8. What are the types of relations as per the Class 11 Maths Chapter 2 Exercise 2.2 Syllabus ?
The types of relations include:
Reflexive Relation: Every element is related to itself.
Symmetric Relation: If $(a, b)$ is in R, then (b, a) is also in R.
Transitive Relation: If (a, b) and (b, c) are in R, then (a, c) is in R.
Equivalence Relation: A relation that is reflexive, symmetric, and transitive.
9. How many questions from Class 11 Maths Chapter 2 Relations appeared in previous year exams?
The number of questions on relations in previous year exams can vary.
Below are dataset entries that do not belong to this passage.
import Summits.AtomisticToContinuum.Crystallization.Theorems.ChartedZeroExcessLayeredLatticeLiouvilleZZZYRCY

/-!
# Charted zero-excess layered-lattice Liouville — ZZZYRCZL: the PER-BOX CO-LIPSCHITZ CONSTANT (lever L-cB made a lemma)

Cell `decomp-a2c`, lens 2, generation 100; line (D) TAIL-DEBIT of `UniformEquilStabilityAt`, FAR-FAR column.  The closed king remainder
(ZZZYRCR `schemeDominatedOnP_remainder_king_far`) is the only place of the three-way box reader where the co-Lipschitz constant of the word
enters the numbers (`… / (9·c⁸·…)`), and the readers ZZZYRCT `boxSchemeP_of_split` / ZZZYRCY `boxSchemeP_of_cover3` take it from
admissibility — the GLOBAL `c₀` of `UniformEquilStabilityAt s Λ κ₀ c₀`.  STRUCTURAL FACT recorded here (lens «special vs generic»): in the
PERIODIC-LETTER labelling of record (registry letters `0/1/2` per layer — the labelling the θ⁰ chord data, the Ξ slabs and `IdealNear` are written
in) the binding pair for the sup-metric co-Lipschitz constant of an ideal word with a `±2` registry step (fcc `[0,1,2]`, 9R, every
Hägg-unbalanced word) is NOT the stacking column (ratio `√(2/3)`) but the `C → A` second-neighbour bond `e = (4t₁ − 2t₂)/3 + step` of ideal
length `√2` at index sup-distance `2` (ratio `1/√2`); in integers: `9·Δ² ≤ 2·n9W` for each of the three index components, with equality at
`(Δγ, Δm, δ) = ((∓2, 0), ∓1, ±2)`.  Consequently a box with length comparison `λ_B²·n9 ≤ 9‖e‖²` (`IdealLengthCmp`) carries its OWN
co-Lipschitz constant `c_B` with `2c_B² ≤ λ_B²` — PROVED below from the box comparison alone, no admissibility clause used — and the far-far
numeric instance of a box is taken at `c_B`, decoupled from the statement's `c₀`:

§1 `letterDiff_sq_le` (`(reg m' − reg m)² ≤ 4(m' − m)²` for letters in `{0,1,2}`), the polynomial identity behind `9Δ² ≤ 2·n9`, and
   `nine_sq_le_two_n9W` (all three components);
§2 ★ `isLayeredCrystal_of_idealLengthCmp : IdealLengthCmp wd λ μ a b w → 0 ≤ c → 2c² ≤ λ² → IsLayeredCrystal c a b w`;
§3 the readers with a PER-BOX constant: `boxSchemeP_of_splitBox`, `boxSchemeP_of_cover3Box` — verbatim ZZZYRCT/ZZZYRCY except that the
   co-Lipschitz hypothesis of the king system and of the far-far remainder is a box hypothesis `hwB` at `cB` (discharged by §2 from the box's
   `IdealLengthCmp`), and the numeric inequality `hθ` is read at `cB`.
[g100]
-/

namespace Summit.AtomisticToContinuum.Crystallization.Theorems.ChartedZeroExcessLayeredLatticeLiouville

open Summit.AtomisticToContinuum.Crystallization.Theorems.ChartedPlanarOrderRigidityDoor (E3)

/-! ### §1 index components against the ideal length -/

/-- letters in `{0,1,2}` ⇒ the registry difference between layers `m, m'` satisfies `(reg m' − reg m)² ≤ 4·(m' − m)²` (it vanishes for
`m = m'` and is at most `4` otherwise). [g100] -/
theorem letterDiff_sq_le {wd : List ℤ} (h : ∀ c ∈ wd, 0 ≤ c ∧ c ≤ 2) (m m' : ℤ) :
    (regW wd m' - regW wd m) ^ 2 ≤ 4 * (m' - m) ^ 2 := by
  rcases eq_or_ne m' m with hmm | hmm
  · subst hmm; simp
  · obtain ⟨h0, h2⟩ := regW_bounds h m
    obtain ⟨h0', h2'⟩ := regW_bounds h m'
    have hsq : 1 ≤ (m' - m) ^ 2 := by
      rcases lt_or_gt_of_ne (sub_ne_zero.mpr hmm) with hlt | hgt
      · nlinarith
      · nlinarith
    nlinarith

/-- the polynomial inequality: `δ² ≤ 4Δm²` ⇒ `9u² ≤ 2·((3u+δ)² + (3u+δ)(3v+δ) + (3v+δ)² + 6Δm²)` — from the identity
`4·(…) − 18u² = ((3u+δ) + 2(3v+δ))² + 9(u+δ)² + (24Δm² − 6δ²)`. [g100] -/
theorem nine_sq_le_two_qhex (u v δ n : ℤ) (hδ : δ ^ 2 ≤ 4 * n ^ 2) :
    9 * u ^ 2 ≤ 2 * ((3 * u + δ) * (3 * u + δ) + (3 * u + δ) * (3 * v + δ) + (3 * v + δ) * (3 * v + δ) + 6 * n ^ 2) := by
  nlinarith [sq_nonneg (3 * u + δ + 2 * (3 * v + δ)), sq_nonneg (u + δ)]

/-- ★ **`9·Δ² ≤ 2·n9W`** for each index component `Δ ∈ {Δγ₀, Δγ₁, Δm}` of a pair, letters in `{0,1,2}`: the ideal length controls the
sup index distance with the constant `1/√2` (sharp: the `C → A` bond `((∓2,0), ∓1)` has `n9 = 18`). [g100] -/
theorem nine_sq_le_two_n9W {wd : List ℤ} (h : ∀ c ∈ wd, 0 ≤ c ∧ c ≤ 2) (x : (Cell 2 × ℤ) × (Cell 2 × ℤ)) :
    9 * (x.2.1 0 - x.1.1 0) ^ 2 ≤ 2 * n9W wd x ∧ 9 * (x.2.1 1 - x.1.1 1) ^ 2 ≤ 2 * n9W wd x ∧
      9 * (x.2.2 - x.1.2) ^ 2 ≤ 2 * n9W wd x := by
  have hδ := letterDiff_sq_le h x.1.2 x.2.2
  have e0 : refW0 wd x.2 - refW0 wd x.1 = 3 * (x.2.1 0 - x.1.1 0) + (regW wd x.2.2 - regW wd x.1.2) := by unfold refW0; ring
  have e1 : refW1 wd x.2 - refW1 wd x.1 = 3 * (x.2.1 1 - x.1.1 1) + (regW wd x.2.2 - regW wd x.1.2) := by unfold refW1; ring
  have hn : n9W wd x = (refW0 wd x.2 - refW0 wd x.1) * (refW0 wd x.2 - refW0 wd x.1) +
      (refW0 wd x.2 - refW0 wd x.1) * (refW1 wd x.2 - refW1 wd x.1) + (refW1 wd x.2 - refW1 wd x.1) * (refW1 wd x.2 - refW1 wd x.1) +
      6 * (x.2.2 - x.1.2) ^ 2 := rfl
  refine ⟨?_, ?_, ?_⟩
  · rw [hn, e0, e1]; exact nine_sq_le_two_qhex _ _ _ _ hδ
  · have := nine_sq_le_two_qhex (x.2.1 1 - x.1.1 1) (x.2.1 0 - x.1.1 0) (regW wd x.2.2 - regW wd x.1.2) (x.2.2 - x.1.2) hδ
    rw [hn, e0, e1]; nlinarith [this]
  · rw [hn, e0, e1]
    nlinarith [sq_nonneg (3 * (x.2.1 0 - x.1.1 0) + (regW wd x.2.2 - regW wd x.1.2) +
      (3 * (x.2.1 1 - x.1.1 1) + (regW wd x.2.2 - regW wd x.1.2))),
      sq_nonneg (3 * (x.2.1 0 - x.1.1 0) + (regW wd x.2.2 - regW wd x.1.2)),
      sq_nonneg (3 * (x.2.1 1 - x.1.1 1) + (regW wd x.2.2 - regW wd x.1.2))]

/-! ### §2 the box's own co-Lipschitz constant -/

/-- one index component: `c²·Δ² ≤ ‖e‖²` from the length comparison and §1. [g100] -/
theorem sq_idx_le_normSq {wd : List ℤ} {lam mu c : ℝ} {a b : E3} {w : ℤ → E3} (hc2 : 2 * c ^ 2 ≤ lam ^ 2)
    (hL : IdealLengthCmp wd lam mu a b w) (x : (Cell 2 × ℤ) × (Cell 2 × ℤ)) {Δ : ℤ} (hΔ : 9 * Δ ^ 2 ≤ 2 * n9W wd x) :
    c ^ 2 * (Δ : ℝ) ^ 2 ≤ ‖bondVec a b w x‖ ^ 2 := by
  have h1 := (hL x).1
  have hΔ' : 9 * (Δ : ℝ) ^ 2 ≤ 2 * (n9W wd x : ℝ) := by exact_mod_cast hΔ
  nlinarith [sq_nonneg (Δ : ℝ), sq_nonneg c]

/-- one index component as a distance bound: `|Δ| ≤ ‖e‖ / c` for `0 < c`. [g100] -/
theorem abs_idx_le_norm_div {c : ℝ} (hc : 0 < c) {Δ : ℤ} {e : E3} (h : c ^ 2 * (Δ : ℝ) ^ 2 ≤ ‖e‖ ^ 2) :
    |(Δ : ℝ)| ≤ ‖e‖ / c := by
  rw [le_div_iff₀ hc]
  have h' : (|(Δ : ℝ)| * c) ^ 2 ≤ ‖e‖ ^ 2 := by rw [mul_pow, sq_abs]; linarith
  exact (pow_le_pow_iff_left₀ (by positivity) (norm_nonneg _) two_ne_zero).mp h'

/-- ★★ **THE BOX'S OWN CO-LIPSCHITZ CONSTANT**: a word with letters in `{0,1,2}` whose bonds satisfy the box length comparison
`λ²·n9 ≤ 9‖e‖²` (`IdealLengthCmp wd λ μ`) is `c`-co-Lipschitz (`IsLayeredCrystal c`, sup index metric) for every `0 ≤ c` with `2c² ≤ λ²` —
no clause of `IsAdmissibleWord` is used.  The K-file takes a rational `c_B ≤ λ_B/√2`. [g100] -/
theorem isLayeredCrystal_of_idealLengthCmp {wd : List ℤ} {lam mu c : ℝ} {a b : E3} {w : ℤ → E3} (h012 : ∀ l ∈ wd, 0 ≤ l ∧ l ≤ 2)
    (hc : 0 ≤ c) (hc2 : 2 * c ^ 2 ≤ lam ^ 2) (hL : IdealLengthCmp wd lam mu a b w) : IsLayeredCrystal c a b w := by
  intro p q
  rcases hc.eq_or_lt with hc0 | hcp
  · rw [← hc0, zero_mul]; exact norm_nonneg _
  -- the pair `(q, p)`: `bondVec a b w (q, p) = lsite p − lsite q`
  have hb : bondVec a b w (q, p) = lsite a b w p.1 p.2 - lsite a b w q.1 q.2 := rfl
  obtain ⟨h0, h1, h2⟩ := nine_sq_le_two_n9W h012 (q, p)
  have g0 := abs_idx_le_norm_div hcp (sq_idx_le_normSq hc2 hL (q, p) h0)
  have g1 := abs_idx_le_norm_div hcp (sq_idx_le_normSq hc2 hL (q, p) h1)
  have g2 := abs_idx_le_norm_div hcp (sq_idx_le_normSq hc2 hL (q, p) h2)
  rw [hb] at g0 g1 g2
  simp only [Int.cast_sub] at g0 g1 g2
  have hr : 0 ≤ ‖lsite a b w p.1 p.2 - lsite a b w q.1 q.2‖ / c := by positivity
  rw [← le_div_iff₀' hcp, Prod.dist_eq]
  refine max_le ((dist_pi_le_iff hr).2 fun i => ?_) ?_
  · fin_cases i
    · simpa [Int.dist_eq] using g0
    · simpa [Int.dist_eq] using g1
  · simpa [Int.dist_eq] using g2

/-! ### §3 the readers with a per-box co-Lipschitz constant -/

/-- ★★ **THE PER-BOX READER AT THE BOX'S CONSTANT** (ZZZYRCT `boxSchemeP_of_split` with `hwB`): the king system and the far-far remainder run at
a box constant `cB` supplied per admissible word of the box (`hwB`, from `isLayeredCrystal_of_idealLengthCmp`); `hθ` is read at `cB`. [g100] -/
theorem boxSchemeP_of_splitBox {s Λ c₀ ℓ₀ ϱ α D θ cB : ℝ} (hα : 0 < α) (hcB : 0 < cB) (hϱ0 : 0 < ϱ) (hD : 0 < D) {nD n₁ : ℕ}
    (hnD : (nD : ℝ) - 1 ≤ D / ϱ) (h2 : 2 ≤ n₁) (hnD₁ : nD ≤ n₁)
    (hθ : ∑ n ∈ Finset.Ico nD n₁, (2 * (n : ℝ) * (n + 1) * (2 * n + 1) / 3) * (7 * (n : ℝ) / D ^ 8) +
        14 * ((n₁ : ℝ) + 1) * (2 * n₁ + 1) / (9 * cB ^ 8 * (n₁ : ℝ) ^ 2 * ((n₁ : ℝ) - 1) ^ 3) ≤ θ)
    {B : (E3 ≃L[ℝ] E3) → (ℤ → E3) → Prop} {np₁ : (E3 ≃L[ℝ] E3) → (ℤ → E3) → (Cell 2 × ℤ) × (Cell 2 × ℤ) → ℕ}
    {z₁ : (E3 ≃L[ℝ] E3) → (ℤ → E3) → (Cell 2 × ℤ) × (Cell 2 × ℤ) → ℕ → Cell 2 × ℤ}
    {ΘR₁ ΘN₁ : (E3 ≃L[ℝ] E3) → (ℤ → E3) → (Cell 2 × ℤ) × (Cell 2 × ℤ) → ℝ}
    (hgen : ∀ (L : E3 ≃L[ℝ] E3) (w' : ℤ → E3), B L w' → ‖gen₁ L‖ + ‖gen₂ L‖ + ℓ₀ ≤ ϱ)
    (hwB : ∀ a : ℝ, 0 < a → ∀ (L : E3 ≃L[ℝ] E3) (w' : ℤ → E3), IsAdmissibleWord a s Λ c₀ ℓ₀ L w' → B L w' →
      IsLayeredCrystal cB (gen₁ L) (gen₂ L) w')
    (hnear : ∀ a : ℝ, 0 < a → ∀ (L : E3 ≃L[ℝ] E3) (w' : ℤ → E3), IsAdmissibleWord a s Λ c₀ ℓ₀ L w' → B L w' →
      IsPathSystemOn ϱ (gen₁ L) (gen₂ L) w' (fun x => ‖bondVec (gen₁ L) (gen₂ L) w' x‖ ≤ D) (np₁ L w') (z₁ L w') ∧
        SchemeDominatedOnP ϱ α (gen₁ L) (gen₂ L) w' (np₁ L w') (z₁ L w') (fun x => ‖bondVec (gen₁ L) (gen₂ L) w' x‖ ≤ D)
          (ΘR₁ L w') (ΘN₁ L w')) :
    BoxSchemeP s Λ c₀ ℓ₀ ϱ α B (fun L w' => pathSpliceN D (gen₁ L) (gen₂ L) w' (np₁ L w') kingN)
      (fun L w' => pathSpliceZ D (gen₁ L) (gen₂ L) w' (z₁ L w') kingZ)
      (fun L w' y => ΘR₁ L w' y + (1 + α) * θ) (fun L w' y => ΘN₁ L w' y + (1 + α⁻¹) * θ) := by
  intro a ha L w' hA hB
  obtain ⟨hP₁, hS₁⟩ := hnear a ha L w' hA hB
  have hw : IsLayeredCrystal cB (gen₁ L) (gen₂ L) w' := hwB a ha L w' hA hB
  have hlip : ∀ m : ℤ, ‖w' (m + 1) - w' m‖ ≤ ℓ₀ := hA.2.2.2.2.1
  have hϱ := hgen L w' hB
  have hfar := schemeDominatedOnP_remainder_king_far (θ := θ) hα hcB hw hlip hϱ hϱ0 hD hnD h2 hnD₁ hθ
  exact ⟨isPathSystem_splice hP₁ (isPathSystemOn_of (isPathSystem_king hcB hw hlip hϱ) _),
    schemeDominatedP_of_split D (schemeDominatedOnP_splice_le hS₁) (schemeDominatedOnP_splice_gt hfar)⟩

/-- ★★★ **THE THREE-WAY BOX READER AT THE BOX'S CONSTANT** (ZZZYRCY `boxSchemeP_of_cover3` with `hwB`): NEAR reader + MIDDLE king-table
domination + `‖gen₁ L‖ + ‖gen₂ L‖ + ℓ₀ ≤ ϱ` + per-word co-Lipschitz at `cB` + the far-far numeric inequality AT `cB`. [g100] -/
theorem boxSchemeP_of_cover3Box {s Λ c₀ ℓ₀ ϱ α D θ cB : ℝ} (hα : 0 < α) (hcB : 0 < cB) (hϱ0 : 0 < ϱ) (hD : 0 < D) {nD n₁ : ℕ}
    (hnD : (nD : ℝ) - 1 ≤ D / ϱ) (h2 : 2 ≤ n₁) (hnD₁ : nD ≤ n₁)
    (hθ : ∑ n ∈ Finset.Ico nD n₁, (2 * (n : ℝ) * (n + 1) * (2 * n + 1) / 3) * (7 * (n : ℝ) / D ^ 8) +
        14 * ((n₁ : ℝ) + 1) * (2 * n₁ + 1) / (9 * cB ^ 8 * (n₁ : ℝ) ^ 2 * ((n₁ : ℝ) - 1) ^ 3) ≤ θ)
    (wd : List ℤ) (hi : ℤ) {B : (E3 ≃L[ℝ] E3) → (ℤ → E3) → Prop}
    {np₁ : (E3 ≃L[ℝ] E3) → (ℤ → E3) → (Cell 2 × ℤ) × (Cell 2 × ℤ) → ℕ}
    {z₁ : (E3 ≃L[ℝ] E3) → (ℤ → E3) → (Cell 2 × ℤ) × (Cell 2 × ℤ) → ℕ → Cell 2 × ℤ}
    {ΘR₁ ΘN₁ ΘR₂ ΘN₂ : (E3 ≃L[ℝ] E3) → (ℤ → E3) → (Cell 2 × ℤ) × (Cell 2 × ℤ) → ℝ}
    (hgen : ∀ (L : E3 ≃L[ℝ] E3) (w' : ℤ → E3), B L w' → ‖gen₁ L‖ + ‖gen₂ L‖ + ℓ₀ ≤ ϱ)
    (hwB : ∀ a : ℝ, 0 < a → ∀ (L : E3 ≃L[ℝ] E3) (w' : ℤ → E3), IsAdmissibleWord a s Λ c₀ ℓ₀ L w' → B L w' →
      IsLayeredCrystal cB (gen₁ L) (gen₂ L) w')
    (hnear : ∀ a : ℝ, 0 < a → ∀ (L : E3 ≃L[ℝ] E3) (w' : ℤ → E3), IsAdmissibleWord a s Λ c₀ ℓ₀ L w' → B L w' →
      IsPathSystemOn ϱ (gen₁ L) (gen₂ L) w' (IdealNear wd hi) (np₁ L w') (z₁ L w') ∧
        SchemeDominatedOnP ϱ α (gen₁ L) (gen₂ L) w' (np₁ L w') (z₁ L w') (IdealNear wd hi) (ΘR₁ L w') (ΘN₁ L w'))
    (hmid : ∀ a : ℝ, 0 < a → ∀ (L : E3 ≃L[ℝ] E3) (w' : ℤ → E3), IsAdmissibleWord a s Λ c₀ ℓ₀ L w' → B L w' →
      SchemeDominatedOnP ϱ α (gen₁ L) (gen₂ L) w' kingN kingZ
        (fun x => ¬ IdealNear wd hi x ∧ ‖bondVec (gen₁ L) (gen₂ L) w' x‖ ≤ D) (ΘR₂ L w') (ΘN₂ L w')) :
    BoxSchemeP s Λ c₀ ℓ₀ ϱ α B
      (fun L w' => pathSpliceN D (gen₁ L) (gen₂ L) w' (idealSpliceN wd hi (np₁ L w') kingN) kingN)
      (fun L w' => pathSpliceZ D (gen₁ L) (gen₂ L) w' (idealSpliceZ wd hi (z₁ L w') kingZ) kingZ)
      (fun L w' y => ΘR₁ L w' y + ΘR₂ L w' y + (1 + α) * θ) (fun L w' y => ΘN₁ L w' y + ΘN₂ L w' y + (1 + α⁻¹) * θ) := by
  refine boxSchemeP_of_splitBox hα hcB hϱ0 hD hnD h2 hnD₁ hθ hgen hwB fun a ha L w' hA hB => ?_
  obtain ⟨hP₁, hS₁⟩ := hnear a ha L w' hA hB
  have hw : IsLayeredCrystal cB (gen₁ L) (gen₂ L) w' := hwB a ha L w' hA hB
  have hlip : ∀ m : ℤ, ‖w' (m + 1) - w' m‖ ≤ ℓ₀ := hA.2.2.2.2.1
  have hK := isPathSystemOn_of (isPathSystem_king hcB hw hlip (hgen L w' hB))
    (fun x => ¬ IdealNear wd hi x ∧ ‖bondVec (gen₁ L) (gen₂ L) w' x‖ ≤ D)
  exact ⟨isPathSystemOn_idealCover hP₁ hK, schemeDominatedOnP_idealCover hS₁ (hmid a ha L w' hA hB)⟩

end Summit.AtomisticToContinuum.Crystallization.Theorems.ChartedZeroExcessLayeredLatticeLiouville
On average, 2-3 questions from the topic of relations are typically asked in Class 11 exams. It's important to review past papers for specific patterns. Student can visit Vedantu’s NCERT Solutions pages for detailed step-by-step solutions of NCERT questions.
10. Where can I find Exercise 2.2 Class 11 Maths Solutions from NCERT book?
You can easily find the NCERT solutions for Class 11th Maths Chapter 2 Relation and Function Exercise 2.2 on the Vedantu website. Our highly skilled and qualified teachers provide you with the best and easily understandable solutions that will help students in learning the concept in a better way.